A diet rich in vegetables containing this vitamin, and perhaps a daily
multivitamin supplement containing the recommended daily value of
vitamin B9 is recommended by some experts in cancer prevention (see Folic Acid).
Available scientific evidence does not support claims that any B
vitamin is an effective treatment for people who already have cancer.
How is it promoted for use?
Scientists know that B vitamins influence several important
bodily functions:
- Vitamin B1 (thiamin) and vitamin B2 (riboflavin) help the
body produce energy and affect enzymes that influence the muscles,
nerves, and heart.
- Vitamin B3 (niacin) has a role in energy production in
cells and in maintaining the health of the skin, nervous system, and
digestive system.
- Vitamin B5 (pantothenic acid) influences normal growth and
development.
- Vitamin B6 (pyridoxine) helps the body break down protein
and helps maintain the health of red blood cells, the nervous system,
and parts of the immune system.
- Vitamin B7 (biotin) helps break down protein and
carbohydrates and helps the body make hormones.
- Vitamin B9 (folic acid) helps the cells in the body make
and maintain DNA and is important in the production of red blood cells.
- Vitamin B12 (cobalamin) plays a role in the body's growth
and development. It also has a part in producing blood cells, the
functions of the nervous system, and how the body uses folic acid and
carbohydrates.
Deficiency of certain B vitamins can cause anemia, tiredness,
loss of appetite, abdominal pain, depression, numbness and tingling in
the arms and legs, muscle cramps, respiratory infections, hair loss,
eczema, poor growth in children, and birth defects in the fetuses of
pregnant women.
Women who are pregnant or breast-feeding require more folic
acid than others. The Public Health Service recommends that women of
childbearing age who can become pregnant should consume at least 400
micrograms of folic acid daily through dietary supplements and
fortified foods, in addition to a diet containing folate-rich foods, to
help prevent certain birth defects in their children.

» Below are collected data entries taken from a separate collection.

import Literature.Probability.Percolation.ArmExponentsTwoArmProofs
import Mathlib.Analysis.Subadditive
import HarnessLib

/-!
# The exponent of the two-arm scaling limit exists by sub-multiplicativity (Fekete)

Topic `Literature/Probability/Percolation`; family `crit-perc`. Third proof-only companion of
`ArmExponentsTwoArm.lean` (named fact `SmirnovWerner2001_twoArm_scalingLimit`: S. Smirnov,
W. Werner, *Critical exponents for two-dimensional percolation*, Math. Res. Lett. **8** (2001)
729–744, §4, (16) with (9), `j = 2`; equation numbers of the arXiv text `math/0109120`), after
`ArmExponentsTwoArmProofs.lean` (the fact `⇔` (16)ℕ ∧ (9)ℕ: the two-arm probabilities of the
integer annuli converge, `b₂(ρ r, ρ R) → L(r, R)`, and `log L(1, n) / log n → -1/4`) and
`TwoArmScalingLimitFromLoops.lean` / `TwoArmNoTouchingReduction.lean` ((16)ℕ from the
Camia–Newman loop limit). Theorems only: no definitions, no named facts.

Here the second conjunct (9)ℕ is split into an EXISTENCE statement, which is proved from (16)ℕ
alone, and a VALUE statement, for which several weaker sufficient forms are derived:

* **Existence of the exponent** (`TwoArmScalingLimit.exists_tendsto_log_limit_div_log`). If the
  limits `L(r, R)` of (16)ℕ exist, then `log L(1, n) / log n` converges to some `α ∈ ℝ`. This is
  the remark behind Smirnov–Werner's use of the scaling limit in §4.2 (p. 9: (16) makes the
  limit depend "on the ratio `R/r` only", so that the annulus probabilities become genuinely
  multiplicative across scales): by the PROVED sub-multiplicativity of the lattice probabilities
  (`polyArmProb_submult`, SW §4.2 first display / p. 5 (4) left) and monotonicity in the inner
  radius (`armEvent_mono_left`), `b₂(ρ, ρnm) ≤ b₂(ρ, ρn) · b₂(2ρn, ρnm)`, whence in the limit
  `L(1, nm) ≤ L(1, n) · L(2, m) ≤ L(1, n) · L(1, ⌊m/2⌋)` (`limit_submul`, `limit_submul_half`);
  so `i ↦ log L(1, 2^{i-1})` (`i ≥ 2`, and `0` for `i ≤ 1`) is subadditive
  (`subadditive_log_limit_dyadic`), `log L(1, 2^{i-1}) / i` is bounded below by the RSW a-priori
  bound (`exists_rpow_le_limit`, SW p. 9 "`b'_j(R) ≥ const R^{-ζ}`"), Fekete's lemma (Mathlib
  `Subadditive.tendsto_lim`) gives the exponent along the powers of `2`, and the monotone
  sandwich `L(1, 2^{k+1}) ≤ L(1, n) ≤ L(1, 2^k)` (`limit_anti_right`) gives it along all `n`.
* **The value from any unbounded set of scales.** Consequently the named fact follows from (16)ℕ
  together with the exponent `-1/4` read along ANY sequence of integer ratios tending to
  infinity (`SmirnovWerner2001_twoArm_scalingLimit_of_limits_subseq`), or merely frequently
  (`…_of_limits_frequently`, with the equivalence `…_iff_limits_frequently`), or from two-sided
  power bounds `c₁ n^{-1/4} ≤ L(1, n) ≤ c₂ n^{-1/4}` on an unbounded set of `n`
  (`…_of_limits_rpow_bounds_frequently`) — the form in which `SLE₆` computations are printed
  (SW (13): "`≍ R^{-ν(λ)}`", and SW's own "unbounded set `ℛ` of radii" in (10)).
* **The value is the lattice exponent.** Given quasi-multiplicativity (B)
  (`Nolin2008_twoArm_quasiMult`), the chains of `ArmExponentsTwoArm.lean` run backwards: the
  lattice statement `twoArm_exponent` forces `α = -1/4`
  (`TwoArmScalingLimit.neg_quarter_le_exponent` from sub-multiplicativity,
  `TwoArmScalingLimit.exponent_le_neg_quarter` from (B)), so that
  `SmirnovWerner2001_twoArm_scalingLimit ⇔ (16)ℕ ∧ twoArm_exponent` given (B)
  (`SmirnovWerner2001_twoArm_scalingLimit_iff_limits_and_twoArm_exponent`): modulo the existence
  of the scaling limit, fact (A) of `ArmExponentsTwoArm.lean` carries exactly the information of
  the target exponent, no more.

What remains for `SmirnovWerner2001_twoArm_scalingLimit_holds` is unchanged in nature — (16)ℕ
(Smirnov / Camia–Newman, the named fact `exists_isCNLFamily_tendsto` through
`SmirnovWerner2001_twoArm_scalingLimit_of_cnl_of_lattice`) and the `SLE₆` value `1/4` of the
exponent (SW (9) = (12) + (13) + (15): Lawler–Schramm–Werner's radial annulus exponent
`ν(0) = 1/4`) — but the value is now needed only on an unbounded set of scales.

## References

* S. Smirnov, W. Werner, Math. Res. Lett. 8 (2001) 729–744; arXiv:math/0109120, §3 (4) and
  p. 5, §4 (9), (10), (13), (16) and p. 9 [SmirnovWernerMRL2001].
* M. Fekete, Math. Z. 17 (1923) 228–249 (subadditive lemma; Mathlib `Subadditive.tendsto_lim`).

## Mathlib / tree

Mathlib: `Subadditive`, `Subadditive.tendsto_lim`, `Nat.log`, `Real.log`, `Filter.Tendsto`,
`tendsto_of_tendsto_of_tendsto_of_le_of_le'`, `tendsto_nhds_unique`, `Filter.Frequently`.
Tree: `critTwoArmProb`, `SmirnovWerner2001_twoArm_scalingLimit`, `Nolin2008_twoArm_quasiMult`,
`TwoArmAssembly.upper_chain/lower_chain/tendsto_affine_div_affine/div_le_div_of_nonpos_left'`,
`twoArm_exponent_of_facts` (`ArmExponentsTwoArm.lean`); `TwoArmScalingLimit.limit_mul`,
`limit_anti_right`, `limit_anti_ratio`, `limit_pos`, `limit_le_one`, `exists_rpow_le_limit`,
`SmirnovWerner2001_twoArm_scalingLimit_of_limits_nat`, `SmirnovWerner2001_twoArm_scalingLimit_iff`
(`ArmExponentsTwoArmProofs.lean`); `polyArmProb_submult`, `armEvent_mono_left`,
`polyArmProb_nonneg`, `polyArmProb_le_one`, `polyArmProb_twoArm_pos` (`ArmEventsProofs.lean`);
`twoArm_exponent`, `HasArmExponent` (`ArmExponents.lean`, `ArmEvents.lean`).
-/

noncomputable section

Some alternative medical practitioners claim that deficiencies
in B vitamins weaken the immune system and make the body vulnerable to
cancer. They recommend high doses of B vitamins as treatments for
people with cancer. Many researchers are studying the relationships
between vitamin intake and risk of developing certain cancers.
What does it involve?
Nutritionists maintain that a balanced diet that includes 5
daily servings of fruits and vegetables, as well as grains, is
sufficient to provide most people with all the B vitamins they need.
Only small amounts of these vitamins are needed to reach the
recommended dietary intakes. Unfortunately, many people may not eat
enough fruits, vegetables, or other healthy foods to get the
recommended amounts. The National Academies of Science (NAS) recommends
that adults over the age of 50 take B vitamin supplements, or eat foods
enriched with these vitamins, in order to prevent deficiency, which is
common in this age group.
Vitamins B1 and B2 are found in cereals and whole grains. B1
is also found in potatoes, pork, seafood, liver, and kidney beans. B2
is found in enriched bread, dairy products, liver, and green leafy
vegetables. Vitamin B3 is found in liver, fish, chicken, lean red meat,
nuts, whole grains, and dried beans. Vitamin B5 is found in almost all
foods. Fish, liver, pork, chicken, potatoes, wheat germ, bananas, and
dried beans are good sources of vitamin B6. Vitamin B7 is manufactured
by intestinal bacteria and is also present in peanuts, liver, egg
yolks, bananas, mushrooms, watermelon, and grapefruit. Green leafy
vegetables, liver, citrus fruits, mushrooms, nuts, peas, dried beans,
and wheat bread contain vitamin B9. Vitamin B12 is found in eggs, meat,
poultry, shellfish, milk, and milk products.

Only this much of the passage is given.